Jasna skóra modelki kontrastuje z ciemnym tłem. Czarna farba została naniesiona później, jak wykazały badania (Waszyngton 1992), pierwotnie znajdowało się tam szaro-niebieskie tło. Być może Leonardo nie dokończył swojego dzieła i drugi plan pozostał w formie szkicu. Później, być może po to, by podnieść wartość obrazu i sprzedać go jako dzieło ukończone, zamalowano tło na czarno.
„Dama z łasiczką” - symbolika obrazu
Leonardo da Vinci powszechnie uważany jest malarza realistycznego, jednak „Dama z łasiczką” przeczy tym opiniom. Portret, który zapewne wiernie oddaje urodę modelki, ma też swoją warstwę symboliczną. Kobieta trzyma na rękach gronostaja, wcześniej identyfikowanego jako łasiczka. Jak wykazują badacze sztuki, nie jest to przypadkowy element dekoracyjny, lecz istotny symbol, wskazujący na tożsamość modelki. Gronostaj po grecku to galée, stanowi więc odniesienie do nazwiska portretowanej damy, Gallerani. Wskazuje on również na jej powiązania ze zleceniodawcą obrazu, księciem Ludovico Sforzą, który był kawalerem prestiżowego Orderu Gronostaja i w związku z tym nosił nadany mu przez współczesnych przydomek „Ermellino”, czyli właśnie „Gronostaj”.
W czasie, gdy artysta tworzył portret, planowano już małżeństwo księcia Ludovico z Beatrice d'Este. W tej sytuacji jego nieformalny związek z Cecylią musiał być bardzo dyskretny. Prawdopodobnie zamiast przedstawić kochającą się parę, Leonardo ukazał tylko damę tulącą do piersi gronostaja. Co więcej, Cecylia była wówczas brzemienna i w niedługim czasie miała urodzić nieślubnego syna Ludovica. Trzymane przez nią zwierzątko z jednej strony zakrywa widoczną już ciążę, z drugiej – o niej świadczy, ponieważ w tradycji antycznej łasiczka była symbolem macierzyństwa, wierzono bowiem, że ułatwia rozwiązanie.

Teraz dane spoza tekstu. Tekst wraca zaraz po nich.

import Summits.BirchSwinnertonDyer.BirchSwinnertonDyer.Theorems.GenusKolyvaginAtTwoTorsionCellSELNegTwistZ
import HarnessLib

/-!
# SEL (iso-class Selmer pair law), C1-I′: a NORMALISED extra relaxed class `z`

Crux R″ `RankOneTwoTorsionResidualAtTwo` (stmt-27478), LINE 49 «full_vertex», SUPPORT stub SEL
`IsoClassSelmerPairLawAtTwo`, the `C₁` half (LEAD memo `Cruxes/…/Lines/torsion_cell_full_vertex_SEL_C1_road_g36.md`,
§2 (R4): «multiplying by torsion normalises the free bits»).  Setting of part C1-I.

**`exists_relaxed_normalized`** — there are `z_a, z_b ∈ ℚˣ` supported on `S ∪ {q₀}` such that the E-class
`c_E(z_a, z_b)` satisfies `E`'s local condition at every prime of `S`, with `q₀`-parities `(1+ε, ε)`, residues
`qr_{q₀}(z_a) = qr_{q₀}(z_b) = 0`, and signs `z_a < 0 < z_b`: the odd relaxed class of `exists_relaxed_odd`, its type
pinned by `pinned_bits_of_relaxed_odd`, multiplied by the torsion class of `E` that kills the remaining bits.

Everything is proved; no LINE 49 statement is restated; BSD is not advanced by this file alone.

## References

* [KlagsbrunMazurRubin2013] Z. Klagsbrun, B. Mazur, K. Rubin, Ann. of Math. 178 (2013), Thm. 3.9.
* [SilvermanAEC2009] J. H. Silverman, *The Arithmetic of Elliptic Curves*, 2nd ed., Prop. X.1.4, Thm. X.4.2.
-/

noncomputable section

open scoped Classical

namespace Summit.BirchSwinnertonDyer.BirchSwinnertonDyer.Theorems.GenusKolyvaginAtTwo.TorsionCellSEL

open WeierstrassCurve WeierstrassCurve.Affine WeierstrassCurve.Affine.Point
open Literature.NumberTheory.GaloisRepresentations Literature.NumberTheory.EllipticCurves Field
open Literature.NumberTheory.EllipticCurves.TwoDescentLocal
open Literature.NumberTheory.EllipticCurves.KramerTwoDescent
open Literature.NumberTheory.QuadraticForms
open Summit.BirchSwinnertonDyer.BirchSwinnertonDyer.Theorems.GenusKolyvaginAtTwo.TorsionCellD0
open IsDedekindDomain NumberField Rat.HeightOneSpectrum

variable (E : WeierstrassCurve ℚ) [E.IsElliptic] {e₁ e₂ e₃ : ℚ} (S : Finset ℕ) {q₀ : ℕ} [hq₀ : Fact q₀.Prime]

/-- `𝔽₂` arithmetic: `1 + ε + x = 1 ⟹ x = ε`. [folklore] -/
private theorem zmod2_solve₁'' (ε x : ZMod 2) (h : 1 + ε + x = 1) : x = ε := by revert ε x; decide

/-- `𝔽₂` arithmetic: `ε + x = 1 ⟹ x = 1 + ε`. [folklore] -/
private theorem zmod2_solve₂'' (ε x : ZMod 2) (h : ε + x = 1) : x = 1 + ε := by revert ε x; decide

/-- `𝔽₂` arithmetic: `1 + (1 + ε) = ε`. [folklore] -/
private theorem zmod2_solve₃'' (ε : ZMod 2) : 1 + (1 + ε) = ε := by revert ε; decide

/-- `𝔽₂`: the pinned relation solved for the sign of `b`. [folklore] -/
private theorem zmod2_rel (ε xa xb s : ZMod 2) (h : (1 + ε) * (xb + s) + ε * (xa + s) = 0) :
    s = (1 + ε) * xb + ε * xa := by
  revert ε xa xb s h; decide

/-- **A NORMALISED EXTRA RELAXED CLASS** (see the module docstring).
[cite: KlagsbrunMazurRubin2013, Thm. 3.9] [cite: SilvermanAEC2009, Prop. X.1.4, Thm. X.4.2] -/
theorem exists_relaxed_normalized (h : E.toAffine.SplitTwoTorsion e₁ e₂ e₃) (h12 : e₁ < e₂) (h23 : e₂ < e₃)
    (hS : ∀ ℓ ∈ S, ℓ.Prime) (h2S : 2 ∈ S)
    (hgood : ∀ ℓ : ℕ, (hℓ : ℓ.Prime) → ℓ ∉ S → haveI : Fact ℓ.Prime := ⟨hℓ⟩;
      padicValRat ℓ (e₁ - e₂) = 0 ∧ padicValRat ℓ (e₁ - e₃) = 0 ∧ padicValRat ℓ (e₂ - e₃) = 0)
    (hN : ∀ ℓ : ℕ, ℓ.Prime → ℓ ∉ S → ¬ ℓ ∣ E.conductorNorm ℤ)
    (hrank : E.mordellWeilRank = 0) (hsha : ∀ x ∈ E.sha, (2 : ℕ) • x = 0 → x = 0) (hq₀S : q₀ ∉ S) (hq₀4 : q₀ % 4 = 3)
    (hδ₁ : qrBit q₀ ((e₁ - e₂) * (e₁ - e₃)) = 1) (hδ₂ : qrBit q₀ ((e₂ - e₁) * (e₂ - e₃)) = 1)
    {ε : ZMod 2} (hε : qrBit q₀ (e₂ - e₁) = ε) :
    ∃ za zb : ℚˣ,
      (∀ v : HeightOneSpectrum (𝓞 ℚ), natGenerator v ∈ S → E.twoDescentClass h za zb ∈ selmerLocalKer E (v.adicCompletion ℚ) 2) ∧
      (∀ ℓ : ℕ, (hℓ : ℓ.Prime) → ℓ ∉ S → ℓ ≠ q₀ → haveI : Fact ℓ.Prime := ⟨hℓ⟩;
        parityBit ℓ (za : ℚ) = 0 ∧ parityBit ℓ (zb : ℚ) = 0) ∧
      parityBit q₀ (za : ℚ) = 1 + ε ∧ parityBit q₀ (zb : ℚ) = ε ∧ qrBit q₀ (za : ℚ) = 0 ∧ qrBit q₀ (zb : ℚ) = 0 ∧
      signBit (za : ℚ) = 1 ∧ signBit (zb : ℚ) = 0 := by
  obtain ⟨a, b, hloc, hsupp, hodd⟩ := exists_relaxed_odd E S h h12 h23 hS h2S hgood hN hrank hsha hq₀S
  obtain ⟨hpa, hpb, hsa, hrel⟩ := pinned_bits_of_relaxed_odd E S h h12 h23 h2S hgood hq₀S hq₀4 hδ₁ hδ₂ hε a b hloc hsupp hodd
  have he12 : e₁ - e₂ ≠ 0 := sub_ne_zero.mpr h.ne₁₂
  have he21 : e₂ - e₁ ≠ 0 := sub_ne_zero.mpr h.ne₁₂.symm
  have he13 : e₁ - e₃ ≠ 0 := sub_ne_zero.mpr h.ne₁₃
  have he31 : e₃ - e₁ ≠ 0 := sub_ne_zero.mpr h.ne₁₃.symm
  have he23 : e₂ - e₃ ≠ 0 := sub_ne_zero.mpr h.ne₂₃
  have he32 : e₃ - e₂ ≠ 0 := sub_ne_zero.mpr h.ne₂₃.symm
  -- bits of the torsion values at `q₀` and `∞`, parities off `S`
  have hm1 : qrBit q₀ (-1 : ℚ) = 1 := qrBit_neg_one_eq_one_of_emod_four hq₀4
  have hq12 : qrBit q₀ (e₁ - e₂) = 1 + ε := by rw [← neg_sub, qrBit_neg (p := q₀) he21, hm1, hε]
  have hq31 : qrBit q₀ (e₃ - e₁) = 1 + ε := by
    have h1 : qrBit q₀ (e₁ - e₃) = ε := by
      have := hδ₁; rw [qrBit_mul q₀ he12 he13, hq12] at this
      exact zmod2_solve₁'' ε _ this
    rw [← neg_sub, qrBit_neg (p := q₀) he13, hm1, h1]
  have hq32 : qrBit q₀ (e₃ - e₂) = ε := by
    have h1 : qrBit q₀ (e₂ - e₃) = 1 + ε := by
      have := hδ₂; rw [qrBit_mul q₀ he21 he23, hε] at this
      exact zmod2_solve₂'' ε _ this
    rw [← neg_sub, qrBit_neg (p := q₀) he23, hm1, h1, zmod2_solve₃'']
  have sD₁ : signBit ((e₁ - e₂) * (e₁ - e₃)) = 0 :=
    (signBit_eq_zero_iff (mul_ne_zero he12 he13)).mpr (mul_pos_of_neg_of_neg (sub_neg.mpr h12) (sub_neg.mpr (h12.trans h23)))
  have sD₂ : signBit ((e₂ - e₁) * (e₂ - e₃)) = 1 := by
    unfold signBit; rw [if_pos (mul_neg_of_pos_of_neg (sub_pos.mpr h12) (sub_neg.mpr h23))]
  have s12 : signBit (e₁ - e₂) = 1 := by unfold signBit; rw [if_pos (sub_neg.mpr h12)]
  have s21 : signBit (e₂ - e₁) = 0 := (signBit_eq_zero_iff he21).mpr (sub_pos.mpr h12)
  have s31 : signBit (e₃ - e₁) = 0 := (signBit_eq_zero_iff he31).mpr (sub_pos.mpr (h12.trans h23))
  have s32 : signBit (e₃ - e₂) = 0 := (signBit_eq_zero_iff he32).mpr (sub_pos.mpr h23)
  have hparT : ∀ (x : ℚ), (x = (e₁ - e₂) * (e₁ - e₃) ∨ x = e₁ - e₂ ∨ x = e₂ - e₁ ∨ x = (e₂ - e₁) * (e₂ - e₃) ∨
      x = e₃ - e₁ ∨ x = e₃ - e₂) → ∀ ℓ : ℕ, (hℓ : ℓ.Prime) → ℓ ∉ S → haveI : Fact ℓ.Prime := ⟨hℓ⟩; parityBit ℓ x = 0 := by
    intro x hx ℓ hℓ hℓS
    haveI : Fact ℓ.Prime := ⟨hℓ⟩
    obtain ⟨g12, g13, g23⟩ := hgood ℓ hℓ hℓS
    have g21 : padicValRat ℓ (e₂ - e₁) = 0 := by rw [← neg_sub, padicValRat.neg, g12]
    have g31 : padicValRat ℓ (e₃ - e₁) = 0 := by rw [← neg_sub, padicValRat.neg, g13]
    have g32 : padicValRat ℓ (e₃ - e₂) = 0 := by rw [← neg_sub, padicValRat.neg, g23]
    rcases hx with rfl | rfl | rfl | rfl | rfl | rfl
    · rw [parityBit_mul he12 he13]; simp [parityBit, g12, g13]
    · simp [parityBit, g12]
    · simp [parityBit, g21]
    · rw [parityBit_mul he21 he23]; simp [parityBit, g21, g23]
    · simp [parityBit, g31]
    · simp [parityBit, g32]
  -- generic step: multiply by a Selmer torsion pair `(t₁, t₂)` with known bits
  have step : ∀ (t₁ t₂ : ℚˣ), E.twoDescentClass h t₁ t₂ ∈ E.selmerGroup 2 →
      (∀ ℓ : ℕ, (hℓ : ℓ.Prime) → ℓ ∉ S → haveI : Fact ℓ.Prime := ⟨hℓ⟩;
        parityBit ℓ (t₁ : ℚ) = 0 ∧ parityBit ℓ (t₂ : ℚ) = 0) →
      qrBit q₀ (t₁ : ℚ) = qrBit q₀ (a : ℚ) → qrBit q₀ (t₂ : ℚ) = qrBit q₀ (b : ℚ) → signBit (t₁ : ℚ) = 0 →
      signBit (t₂ : ℚ) = signBit (b : ℚ) →
      ∃ za zb : ℚˣ,
        (∀ v : HeightOneSpectrum (𝓞 ℚ), natGenerator v ∈ S →
          E.twoDescentClass h za zb ∈ selmerLocalKer E (v.adicCompletion ℚ) 2) ∧
        (∀ ℓ : ℕ, (hℓ : ℓ.Prime) → ℓ ∉ S → ℓ ≠ q₀ → haveI : Fact ℓ.Prime := ⟨hℓ⟩;
          parityBit ℓ (za : ℚ) = 0 ∧ parityBit ℓ (zb : ℚ) = 0) ∧
        parityBit q₀ (za : ℚ) = 1 + ε ∧ parityBit q₀ (zb : ℚ) = ε ∧ qrBit q₀ (za : ℚ) = 0 ∧ qrBit q₀ (zb : ℚ) = 0 ∧
        signBit (za : ℚ) = 1 ∧ signBit (zb : ℚ) = 0 := by
    intro t₁ t₂ ht hpar hr₁ hr₂ hs₁ hs₂
    obtain ⟨q1, q2⟩ := hpar q₀ hq₀.out hq₀S
    refine ⟨a * t₁, b * t₂, fun v hvS => ?_, fun ℓ hℓ hℓS hℓq => ?_, ?_, ?_, ?_, ?_, ?_, ?_⟩
    · rw [twoDescentClass_mul]; exact add_mem (hloc v hvS) (((mem_selmerGroup_iff _ _ _).mp ht).1 v)
    · haveI : Fact ℓ.Prime := ⟨hℓ⟩
      obtain ⟨p1, p2⟩ := hsupp ℓ hℓ hℓS hℓq
      obtain ⟨t1, t2⟩ := hpar ℓ hℓ hℓS
      rw [Units.val_mul, Units.val_mul, parityBit_mul a.ne_zero t₁.ne_zero, parityBit_mul b.ne_zero t₂.ne_zero, p1, p2,
        t1, t2, add_zero]
      exact ⟨rfl, rfl⟩
    · rw [Units.val_mul, parityBit_mul a.ne_zero t₁.ne_zero, hpa, q1, add_zero]
    · rw [Units.val_mul, parityBit_mul b.ne_zero t₂.ne_zero, hpb, q2, add_zero]
    · rw [Units.val_mul, qrBit_mul q₀ a.ne_zero t₁.ne_zero, hr₁, CharTwo.add_self_eq_zero]
    · rw [Units.val_mul, qrBit_mul q₀ b.ne_zero t₂.ne_zero, hr₂, CharTwo.add_self_eq_zero]
    · rw [Units.val_mul, signBit_mul a.ne_zero t₁.ne_zero, hsa, hs₁, add_zero]
    · rw [Units.val_mul, signBit_mul b.ne_zero t₂.ne_zero, hs₂, CharTwo.add_self_eq_zero]
  -- the four torsion classes and their data
  have hO : E.twoDescentClass h 1 1 ∈ E.selmerGroup 2 := by
    rw [← E.eq_twoDescentClass_of_kummerEquiv_eq h 1 1 (c := 0)
      (by rw [_root_.map_zero, _root_.map_zero, QuotientGroup.mk_one, ofMul_one])
      (by rw [_root_.map_zero, _root_.map_zero, QuotientGroup.mk_one, ofMul_one])]
    exact zero_mem _
  have hT₁ : E.twoDescentClass h (Units.mk0 _ (mul_ne_zero he12 he13)) (Units.mk0 _ he12) ∈ E.selmerGroup 2 :=
    twoDescentClass_mem_selmerGroup_T₁ E h _ _ rfl rfl
  have hT₂ : E.twoDescentClass h (Units.mk0 _ he21) (Units.mk0 _ (mul_ne_zero he21 he23)) ∈ E.selmerGroup 2 :=
    twoDescentClass_mem_selmerGroup_T₂ E h _ _ rfl rfl
  have hT₃ : E.twoDescentClass h (Units.mk0 _ he31) (Units.mk0 _ he32) ∈ E.selmerGroup 2 :=
    twoDescentClass_mem_selmerGroup_T₃ E h _ _ rfl rfl
  -- the sign of `b` from the pinned relation
  have hsb : signBit (b : ℚ) = (1 + ε) * qrBit q₀ (b : ℚ) + ε * qrBit q₀ (a : ℚ) := zmod2_rel _ _ _ _ hrel
  have hpar1 : ∀ ℓ : ℕ, (hℓ : ℓ.Prime) → ℓ ∉ S → haveI : Fact ℓ.Prime := ⟨hℓ⟩;
      parityBit ℓ ((1 : ℚˣ) : ℚ) = 0 ∧ parityBit ℓ ((1 : ℚˣ) : ℚ) = 0 := fun ℓ hℓ hℓS => by simp [parityBit]
  have hparT₁ : ∀ ℓ : ℕ, (hℓ : ℓ.Prime) → ℓ ∉ S → haveI : Fact ℓ.Prime := ⟨hℓ⟩;
      parityBit ℓ ((Units.mk0 _ (mul_ne_zero he12 he13) : ℚˣ) : ℚ) = 0 ∧ parityBit ℓ ((Units.mk0 _ he12 : ℚˣ) : ℚ) = 0 :=
    fun ℓ hℓ hℓS => ⟨hparT _ (Or.inl rfl) ℓ hℓ hℓS, hparT _ (Or.inr (Or.inl rfl)) ℓ hℓ hℓS⟩
  have hparT₂ : ∀ ℓ : ℕ, (hℓ : ℓ.Prime) → ℓ ∉ S → haveI : Fact ℓ.Prime := ⟨hℓ⟩;
      parityBit ℓ ((Units.mk0 _ he21 : ℚˣ) : ℚ) = 0 ∧ parityBit ℓ ((Units.mk0 _ (mul_ne_zero he21 he23) : ℚˣ) : ℚ) = 0 :=
    fun ℓ hℓ hℓS => ⟨hparT _ (Or.inr (Or.inr (Or.inl rfl))) ℓ hℓ hℓS, hparT _ (Or.inr (Or.inr (Or.inr (Or.inl rfl)))) ℓ hℓ hℓS⟩
  have hparT₃ : ∀ ℓ : ℕ, (hℓ : ℓ.Prime) → ℓ ∉ S → haveI : Fact ℓ.Prime := ⟨hℓ⟩;
      parityBit ℓ ((Units.mk0 _ he31 : ℚˣ) : ℚ) = 0 ∧ parityBit ℓ ((Units.mk0 _ he32 : ℚˣ) : ℚ) = 0 :=
    fun ℓ hℓ hℓS => ⟨hparT _ (Or.inr (Or.inr (Or.inr (Or.inr (Or.inl rfl))))) ℓ hℓ hℓS,
      hparT _ (Or.inr (Or.inr (Or.inr (Or.inr (Or.inr rfl))))) ℓ hℓ hℓS⟩
  have s1 : signBit ((1 : ℚˣ) : ℚ) = 0 := by rw [Units.val_one]; exact (signBit_eq_zero_iff one_ne_zero).mpr one_pos
  have q1 : qrBit q₀ ((1 : ℚˣ) : ℚ) = 0 := by rw [Units.val_one, qrBit_one]
  -- case analysis on `ε` and the free bits `(qr_{q₀}(a), qr_{q₀}(b))`
  have hz2 : ∀ x : ZMod 2, x = 0 ∨ x = 1 := by decide
  rcases hz2 ε with e0 | e0 <;> subst e0 <;> rcases hz2 (qrBit q₀ (a : ℚ)) with ra | ra <;>
    rcases hz2 (qrBit q₀ (b : ℚ)) with rb | rb <;> rw [ra, rb] at hsb
  · -- `ε = 0`, `(0,0)`: `O`
    exact step 1 1 hO hpar1 (by rw [q1, ra]) (by rw [q1, rb]) s1 (by rw [s1, hsb]; decide)
  · -- `ε = 0`, `(0,1)`: `T₂`
    exact step _ _ hT₂ hparT₂ (by rw [Units.val_mk0, hε, ra]) (by rw [Units.val_mk0, hδ₂, rb]) (by rw [Units.val_mk0, s21])
      (by rw [Units.val_mk0, sD₂, hsb]; decide)
  · -- `ε = 0`, `(1,0)`: `T₃`
    exact step _ _ hT₃ hparT₃ (by rw [Units.val_mk0, hq31, ra]; decide) (by rw [Units.val_mk0, hq32, rb])
      (by rw [Units.val_mk0, s31]) (by rw [Units.val_mk0, s32, hsb]; decide)
  · -- `ε = 0`, `(1,1)`: `T₁`
    exact step _ _ hT₁ hparT₁ (by rw [Units.val_mk0, hδ₁, ra]) (by rw [Units.val_mk0, hq12, rb]; decide)
      (by rw [Units.val_mk0, sD₁]) (by rw [Units.val_mk0, s12, hsb]; decide)
  · -- `ε = 1`, `(0,0)`: `O`
    exact step 1 1 hO hpar1 (by rw [q1, ra]) (by rw [q1, rb]) s1 (by rw [s1, hsb]; decide)
  · -- `ε = 1`, `(0,1)`: `T₃`
    exact step _ _ hT₃ hparT₃ (by rw [Units.val_mk0, hq31, ra]; decide) (by rw [Units.val_mk0, hq32, rb])
      (by rw [Units.val_mk0, s31]) (by rw [Units.val_mk0, s32, hsb]; decide)
  · -- `ε = 1`, `(1,0)`: `T₁`
    exact step _ _ hT₁ hparT₁ (by rw [Units.val_mk0, hδ₁, ra]) (by rw [Units.val_mk0, hq12, rb]; decide)
      (by rw [Units.val_mk0, sD₁]) (by rw [Units.val_mk0, s12, hsb]; decide)
  · -- `ε = 1`, `(1,1)`: `T₂`
    exact step _ _ hT₂ hparT₂ (by rw [Units.val_mk0, hε, ra]) (by rw [Units.val_mk0, hδ₂, rb]) (by rw [Units.val_mk0, s21])
      (by rw [Units.val_mk0, sD₂, hsb]; decide)

end Summit.BirchSwinnertonDyer.BirchSwinnertonDyer.Theorems.GenusKolyvaginAtTwo.TorsionCellSEL

end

Kiedy „Dama z łasiczką” trafiła do Polski?
Obraz trafił do Polski w 1800 r., kiedy to książę Adam Jerzy Czartoryski kupił go dla swojej matki Izabeli. Po wybuchu powstania listopadowego na krótko przetrzymywano go w Paryżu. Wrócił ok. 1880 r., po raz kolejny wywieźli go Niemcy w czasie II wojny światowej. Ostatecznie powrócił do Krakowa w 1946 r.